Ce n'est pas le cas des dispositifs médicaux intégrés aux GHS, qui ne sont soumis à aucune étude particulière et dont la connaissance même, tant au niveau de la consommation que du rapport, pour chacun, entre bénéfices et risques, est limitée.

Dans ce contexte, l'article 37 de la loi a limité la prise en charge des dispositifs médicaux, entrant dans des catégories homogènes prédéterminées, achetés et utilisés par les établissements de santé, à ceux inscrits sur une liste établie par les ministres de la santé et de la sécurité sociale, après avis de la CNEDiMTS. Pour y figurer, un dispositif médical devra soit avoir fait la preuve de son efficacité clinique, soit démontrer des spécifications techniques particulières, soit avoir montré son efficience au regard des alternatives thérapeutiques disponibles. La CNEDiMTS sera chargée du traitement des demandes d'inscription au regard de ces critères et pourra exiger que des études complémentaires soient réalisées. Les hôpitaux qui achèteraient des dispositifs médicaux appartenant à ces catégories homogènes mais ne figurant pas sur cette liste s'exposeraient à des sanctions, tout comme les fabricants qui refuseraient de réaliser les éventuelles études cliniques demandées.

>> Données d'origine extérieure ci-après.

import Mathlib
import Literature.Combinatorics.Optimization.RandomPairMultigraphSparsity
import Literature.Combinatorics.Optimization.SparsePathDecomposable
import Literature.Combinatorics.Optimization.SheraliAdamsLocalDistributions
import Literature.Combinatorics.Expanders.SlotGraphCuts
import HarnessLib

/-!
# Random sparse multigraphs, III: the pruned edge set (deterministic part of the alterations)

[topic Combinatorics/Optimization]

Third file toward `CharikarMakarychevMakarychev2009_gapGraphs`.  For an outcome
`ω : Fin M → Fin n × Fin n` of the random pair multigraph we DELETE ("modulo a few small
alterations", [AroraBollobasLovaszTourlakis2006] Lemma 2.8 proof, p. 26–27: "Deleting an edge from
each of these cycles then gives a graph of girth at least `g`"; for the degrees cf.
[CharikarMakarychevMakarychev2009] p. 11 "maximum degree `∆`") the indices carrying a loop, touching
a vertex of degree `≥ D`, or lying on a closed tuple of length `≤ g`, and take the set of unordered
pairs carried by the kept indices: `pruned D g ω : Finset (Sym2 (Fin n))`.  This file proves the
deterministic facts about it:

* `pruned_loopless`, `edeg_pruned_lt` (every vertex lies on `< D` edges — for EVERY `ω`);
* `sum_cutFn_pruned_le` (a cut of the pruned graph cuts at most `cutCount` sampled pairs),
  `card_filter_subset_le_inCount` (edges inside `W` ≤ sampled pairs inside `W × W`),
  `le_card_pruned_add` (`M ≤ |pruned| + loops + high incidences + |cycIdx| + repeated pairs`);
* `girth_pruned` (every cycle of `gr (pruned D g ω)` has length `> g`: a cycle of length `j ≤ g`
  would be a closed tuple of kept indices).

Everything is proved; no named facts.

## References

* [AroraBollobasLovaszTourlakis2006] Theory of Computing 2 (2006), Lemma 2.8 proof (p. 26–27).
* [CharikarMakarychevMakarychev2009] STOC 2009, §5 p. 10–11.
-/

noncomputable section

open Finset SimpleGraph

namespace Literature.Combinatorics.Optimization

namespace RandomPairs

variable {n M : ℕ}

/-- The unordered pair carried by index `i`. [cite: AroraBollobasLovaszTourlakis2006, Lemma 2.8 proof (p. 26)] -/
def pairOf (ω : Fin M → Fin n × Fin n) (i : Fin M) : Sym2 (Fin n) := s((ω i).1, (ω i).2)

/-- The indices touching a vertex of degree `≥ D`. [cite: CharikarMakarychevMakarychev2009, §5 (p. 11: "maximum degree ∆")] -/
def highIdx (D : ℕ) (ω : Fin M → Fin n × Fin n) : Finset (Fin M) :=
  (univ : Finset (Fin M)).filter fun i => D ≤ deg (ω i).1 ω ∨ D ≤ deg (ω i).2 ω

/-- The kept indices: no loop, no high-degree endpoint, on no closed tuple of length `≤ g`.
[cite: AroraBollobasLovaszTourlakis2006, Lemma 2.8 proof (p. 26–27: alterations)] -/
def keep (D g : ℕ) (ω : Fin M → Fin n × Fin n) : Finset (Fin M) :=
  (univ : Finset (Fin M)).filter fun i =>
    (ω i).1 ≠ (ω i).2 ∧ i ∉ highIdx D ω ∧ i ∉ cycIdx g ω

/-- **The pruned edge set** of the outcome `ω`. [cite: AroraBollobasLovaszTourlakis2006, Lemma 2.8 proof (p. 26–27)] -/
def pruned (D g : ℕ) (ω : Fin M → Fin n × Fin n) : Finset (Sym2 (Fin n)) :=
  (keep D g ω).image (pairOf ω)

/-- Membership in the pruned edge set. [cite: AroraBollobasLovaszTourlakis2006, Lemma 2.8 proof (p. 26)] -/
theorem mem_pruned {D g : ℕ} {ω : Fin M → Fin n × Fin n} {e : Sym2 (Fin n)} :
    e ∈ pruned D g ω ↔ ∃ i ∈ keep D g ω, pairOf ω i = e := by
  simp [pruned, mem_image]

/-- The pruned edge set is loopless. [cite: AroraBollobasLovaszTourlakis2006, Lemma 2.8 proof (p. 26)] -/
theorem pruned_loopless (D g : ℕ) (ω : Fin M → Fin n × Fin n) : ∀ e ∈ pruned D g ω, ¬ e.IsDiag := by
  intro e he
  obtain ⟨i, hi, rfl⟩ := mem_pruned.1 he
  have := (mem_filter.1 hi).2.1
  simpa [pairOf] using this

/-- The number of pruned edges satisfying a property is at most the number of kept indices whose
pair satisfies it. [cite: AroraBollobasLovaszTourlakis2006, Lemma 2.8 proof (p. 26)] -/
theorem card_filter_pruned_le (D g : ℕ) (ω : Fin M → Fin n × Fin n) (P : Sym2 (Fin n) → Prop)
    [DecidablePred P] :
    ((pruned D g ω).filter P).card ≤ ((keep D g ω).filter fun i => P (pairOf ω i)).card := by
  classical
  have : (pruned D g ω).filter P = ((keep D g ω).filter fun i => P (pairOf ω i)).image (pairOf ω) := by
    ext e
    simp only [pruned, mem_filter, mem_image]
    constructor
    · rintro ⟨⟨i, hi, rfl⟩, hP⟩; exact ⟨i, ⟨hi, hP⟩, rfl⟩
    · rintro ⟨i, ⟨hi, hP⟩, rfl⟩; exact ⟨⟨i, hi, rfl⟩, hP⟩
  rw [this]
  exact card_image_le

/-- **Bounded degree, deterministically**: every vertex lies on `< D` pruned edges (`D ≥ 1`).
[cite: CharikarMakarychevMakarychev2009, §5 (p. 11: "maximum degree ∆")] -/
theorem edeg_pruned_lt {D : ℕ} (hD : 1 ≤ D) (g : ℕ) (ω : Fin M → Fin n × Fin n) (v : Fin n) :
    ((pruned D g ω).filter fun e => v ∈ e).card < D := by
  classical
  refine lt_of_le_of_lt (card_filter_pruned_le D g ω (fun e => v ∈ e)) ?_
  by_cases hne : ((keep D g ω).filter fun i => v ∈ pairOf ω i).Nonempty
  · obtain ⟨i, hi⟩ := hne
    obtain ⟨hik, hvi⟩ := mem_filter.1 hi
    have hnot : i ∉ highIdx D ω := (mem_filter.1 hik).2.2.1
    have hdeg : deg v ω < D := by
      by_contra h
      push Not at h
      refine hnot (mem_filter.2 ⟨mem_univ _, ?_⟩)
      simp only [pairOf, Sym2.mem_iff] at hvi
      rcases hvi with rfl | rfl
      · exact Or.inl h
      · exact Or.inr h
    refine lt_of_le_of_lt ?_ hdeg
    refine card_le_card fun j hj => mem_filter.2 ⟨mem_univ _, mem_filter.2 ⟨mem_univ _, ?_⟩⟩
    have := (mem_filter.1 hj).2
    simp only [pairOf, Sym2.mem_iff] at this
    rcases this with h | h
    · exact Or.inl h.symm
    · exact Or.inr h.symm
  · rw [not_nonempty_iff_eq_empty.1 hne, card_empty]; omega

/-- **Cuts of the pruned graph cut at most `cutCount` sampled pairs.**
[cite: CharikarMakarychevMakarychev2009, §5 (p. 10)] -/
theorem sum_cutFn_pruned_le (D g : ℕ) (ω : Fin M → Fin n × Fin n) (x : Fin n → Bool) :
    ∑ e ∈ pruned D g ω, cutFn e x ≤ (cutCount x ω : ℝ) := by
  classical
  have h1 : ∑ e ∈ pruned D g ω, cutFn e x = (((pruned D g ω).filter fun e => IsCutBy x e = true).card : ℝ) := by
    rw [Finset.card_filter]; push_cast
    refine Finset.sum_congr rfl fun e _ => ?_
    unfold cutFn; split_ifs <;> simp_all
  rw [h1]
  have h2 := card_filter_pruned_le D g ω (fun e => IsCutBy x e = true)
  have h3 : ((keep D g ω).filter fun i => IsCutBy x (pairOf ω i) = true).card ≤ cutCount x ω := by
    refine card_le_card fun i hi => mem_filter.2 ⟨mem_univ _, ?_⟩
    have := (mem_filter.1 hi).2
    simpa [pairOf] using this
  exact_mod_cast h2.trans h3

/-- **Pruned edges inside `W` are at most the sampled pairs inside `W × W`.**
[cite: AroraBollobasLovaszTourlakis2006, Lemma 2.8 (p. 26: "every subgraph … contains at most (1+η)ℓ edges")] -/
theorem card_filter_subset_le_inCount (D g : ℕ) (ω : Fin M → Fin n × Fin n) (W : Finset (Fin n)) :
    ((pruned D g ω).filter fun e => ∀ v ∈ e, v ∈ W).card ≤ inCount W ω := by
  classical
  refine (card_filter_pruned_le D g ω (fun e => ∀ v ∈ e, v ∈ W)).trans
    (card_le_card fun i hi => mem_filter.2 ⟨mem_univ _, ?_⟩)
  have h := (mem_filter.1 hi).2
  simp only [pairOf] at h
  exact mem_product.2 ⟨h _ (Sym2.mem_mk_left _ _), h _ (Sym2.mem_mk_right _ _)⟩

/-- `|highIdx| ≤ highInc`. [cite: CharikarMakarychevMakarychev2009, §5 (p. 11)] -/
theorem card_highIdx_le (D : ℕ) (ω : Fin M → Fin n × Fin n) : (highIdx D ω).card ≤ highInc D ω := by
  classical
  have hsub : highIdx D ω ⊆ ((univ : Finset (Fin n)).filter fun v => D ≤ deg v ω).biUnion fun v =>
      univ.filter fun i => ω i ∈ incPairs v := by
    intro i hi
    rcases (mem_filter.1 hi).2 with h | h
    · exact mem_biUnion.2 ⟨(ω i).1, mem_filter.2 ⟨mem_univ _, h⟩,
        mem_filter.2 ⟨mem_univ _, mem_filter.2 ⟨mem_univ _, Or.inl rfl⟩⟩⟩
    · exact mem_biUnion.2 ⟨(ω i).2, mem_filter.2 ⟨mem_univ _, h⟩,
        mem_filter.2 ⟨mem_univ _, mem_filter.2 ⟨mem_univ _, Or.inr rfl⟩⟩⟩
  refine (card_le_card hsub).trans (card_biUnion_le.trans ?_)
  unfold highInc
  rw [← Finset.sum_filter]
  exact le_rfl

/-- **Size of the pruned edge set**: `M ≤ |pruned| + loops + high incidences + |cycIdx| + repeats`.
[cite: AroraBollobasLovaszTourlakis2006, Lemma 2.8 proof (p. 26–27: "o(n) edges")] -/
theorem le_card_pruned_add (D g : ℕ) (ω : Fin M → Fin n × Fin n) :
    M ≤ (pruned D g ω).card + loopCount ω + highInc D ω + (cycIdx g ω).card + repCount ω := by
  classical
  -- kept indices
  have hkeep : M ≤ (keep D g ω).card + loopCount ω + (highIdx D ω).card + (cycIdx g ω).card := by
    have hcover : (univ : Finset (Fin M)) ⊆ keep D g ω ∪ (univ.filter fun i => (ω i).1 = (ω i).2) ∪
        highIdx D ω ∪ cycIdx g ω := by
      intro i _
      by_cases h1 : (ω i).1 = (ω i).2
      · exact mem_union_left _ (mem_union_left _ (mem_union_right _ (mem_filter.2 ⟨mem_univ _, h1⟩)))
      by_cases h2 : i ∈ highIdx D ω
      · exact mem_union_left _ (mem_union_right _ h2)
      by_cases h3 : i ∈ cycIdx g ω
      · exact mem_union_right _ h3
      · exact mem_union_left _ (mem_union_left _ (mem_union_left _ (mem_filter.2 ⟨mem_univ _, h1, h2, h3⟩)))
    have := card_le_card hcover
    rw [card_univ, Fintype.card_fin] at this
    refine this.trans ?_
    refine (card_union_le _ _).trans ?_
    refine Nat.add_le_add_right ((card_union_le _ _).trans (Nat.add_le_add_right ((card_union_le _ _).trans le_rfl) _)) _
  -- collisions
  have hcoll := Literature.Combinatorics.Expanders.card_le_card_image_add_card_collisions (keep D g ω) (pairOf ω)
  have hrep : ((keep D g ω ×ˢ keep D g ω).filter fun ab : Fin M × Fin M =>
      ab.1 ≠ ab.2 ∧ pairOf ω ab.1 = pairOf ω ab.2).card ≤ repCount ω := by
    refine card_le_card fun ab hab => ?_
    obtain ⟨hab1, hne, heq⟩ := by simpa only [mem_filter, mem_product] using hab
    exact mem_filter.2 ⟨mem_offDiag.2 ⟨mem_univ _, mem_univ _, hne⟩, heq⟩
  have := card_highIdx_le D ω
  unfold pruned
  omega

/-! ### Girth: short cycles of the pruned graph are closed tuples of kept indices -/

/-- The successor-mod-`j` map on `Fin j`: either `t + 1`, or `0` at the last position. [folklore] -/
private theorem val_finRotate_cases {j : ℕ} (t : Fin j) :
    (((finRotate j) t : Fin j) : ℕ) = t + 1 ∨ ((t : ℕ) + 1 = j ∧ (((finRotate j) t : Fin j) : ℕ) = 0) := by
  cases j with
  | zero => exact t.elim0
  | succ j' =>
    by_cases h : t = Fin.last j'
    · subst h
      right
      exact ⟨rfl, by simp⟩
    · left
      exact coe_finRotate_of_ne_last h


/-- **No short cycles survive**: every cycle of `gr (pruned D g ω)` has length `> g`.
[cite: AroraBollobasLovaszTourlakis2006, Lemma 2.8 proof (p. 27: "Deleting an edge from each of these cycles then gives a graph of girth at least g")] -/
theorem girth_pruned (D g : ℕ) (ω : Fin M → Fin n × Fin n) :
    ∀ (u : Fin n) (c : (Multicut.gr (pruned D g ω)).Walk u u), c.IsCycle → g + 1 ≤ c.length := by
  classical
  intro u c hc
  by_contra hlen
  push Not at hlen
  set j := c.length with hj
  have hjg : j ≤ g := by omega
  -- the edges of the cycle and kept indices carrying them
  have hedge : ∀ t : Fin j, ∃ i ∈ keep D g ω, pairOf ω i = s(c.getVert t, c.getVert (t + 1)) := by
    intro t
    have hadj := c.adj_getVert_succ (i := t) (by omega)
    exact mem_pruned.1 (Multicut.gr_adj.1 hadj).1
  choose ι hιk hιe using hedge
  -- consecutive edges of a cycle are pairwise distinct
  have hdist : ∀ t t' : Fin j, s(c.getVert t, c.getVert (t + 1)) = s(c.getVert t', c.getVert (t' + 1)) → t = t' := by
    intro t t' h
    have hnd := hc.edges_nodup
    have ht : (t : ℕ) < c.edges.length := by rw [Walk.length_edges]; exact t.2
    have ht' : (t' : ℕ) < c.edges.length := by rw [Walk.length_edges]; exact t'.2
    have he : ∀ (s : Fin j) (hs : (s : ℕ) < c.edges.length), c.edges[(s : ℕ)] = s(c.getVert s, c.getVert (s + 1)) := by
      intro s hs
      have hsd : (s : ℕ) < c.darts.length := by rw [Walk.length_darts]; exact s.2
      simp only [Walk.edges, List.getElem_map, Walk.darts_getElem_eq_getVert _ hsd, Dart.edge_mk]
    have := (hnd.getElem_inj_iff (hi := ht) (hj := ht')).1 (by rw [he t ht, he t' ht', h])
    exact Fin.ext this
  have hιinj : Function.Injective ι := fun t t' h => hdist t t' (by rw [← hιe t, ← hιe t', h])
  -- the closed tuple
  have hjpos : 0 < j := by have := hc.three_le_length; omega
  have hcirc : (⟨⟨ι, hιinj⟩, fun t => c.getVert t⟩ : (Fin j ↪ Fin M) × (Fin j → Fin n)) ∈ circuits j ω := by
    refine mem_filter.2 ⟨mem_univ _, fun t => ?_⟩
    change s((ω (ι t)).1, (ω (ι t)).2) = s(c.getVert t, c.getVert (finRotate j t))
    have h1 : s((ω (ι t)).1, (ω (ι t)).2) = s(c.getVert t, c.getVert (t + 1)) := hιe t
    rw [h1]
    congr 1
    -- `getVert (t+1) = getVert (finRotate t)`: equal unless `t` is last, where both are `u`
    rcases val_finRotate_cases t with h | ⟨hlast, h0⟩
    · rw [h]
    · rw [h0, hlast, hj, Walk.getVert_length, Walk.getVert_zero]
  exact (mem_filter.1 (hιk ⟨0, hjpos⟩)).2.2.2 (mem_cycIdx hjg hcirc ⟨0, hjpos⟩)

end RandomPairs

end Literature.Combinatorics.Optimization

La généralisation de règles jusque-là applicables aux seuls dispositifs médicaux innovants constitue donc la concrétisation d'une nouvelle orientation en matière de santé publique , grâce à la prise en compte de critères scientifiques et sanitaires pour déterminer quels produits seront ouverts au remboursement. En l'attente d'un décret d'application, ces dispositions restent encore virtuelles. Une mesure d'une telle ampleur, qui modifie en profondeur les pratiques dans les hôpitaux, ne saurait être mise en place en quelques semaines. La mission émet néanmoins le voeu qu'elle entre en vigueur rapidement car elle constitue assurément un pas dans la bonne direction en matière d'encadrement du marché des dispositifs médicaux.


* 79 http://www.legifrance.gouv.fr ; voir le dossier législatif de la loi du 29 décembre 2011, consulté le 10 juillet 2012.

* 80 Décret n° 2012-743 du 9 mai 2012 relatif à la publicité pour les dispositifs médicaux.

* 81 Article R. 165-3 du code de la sécurité sociale.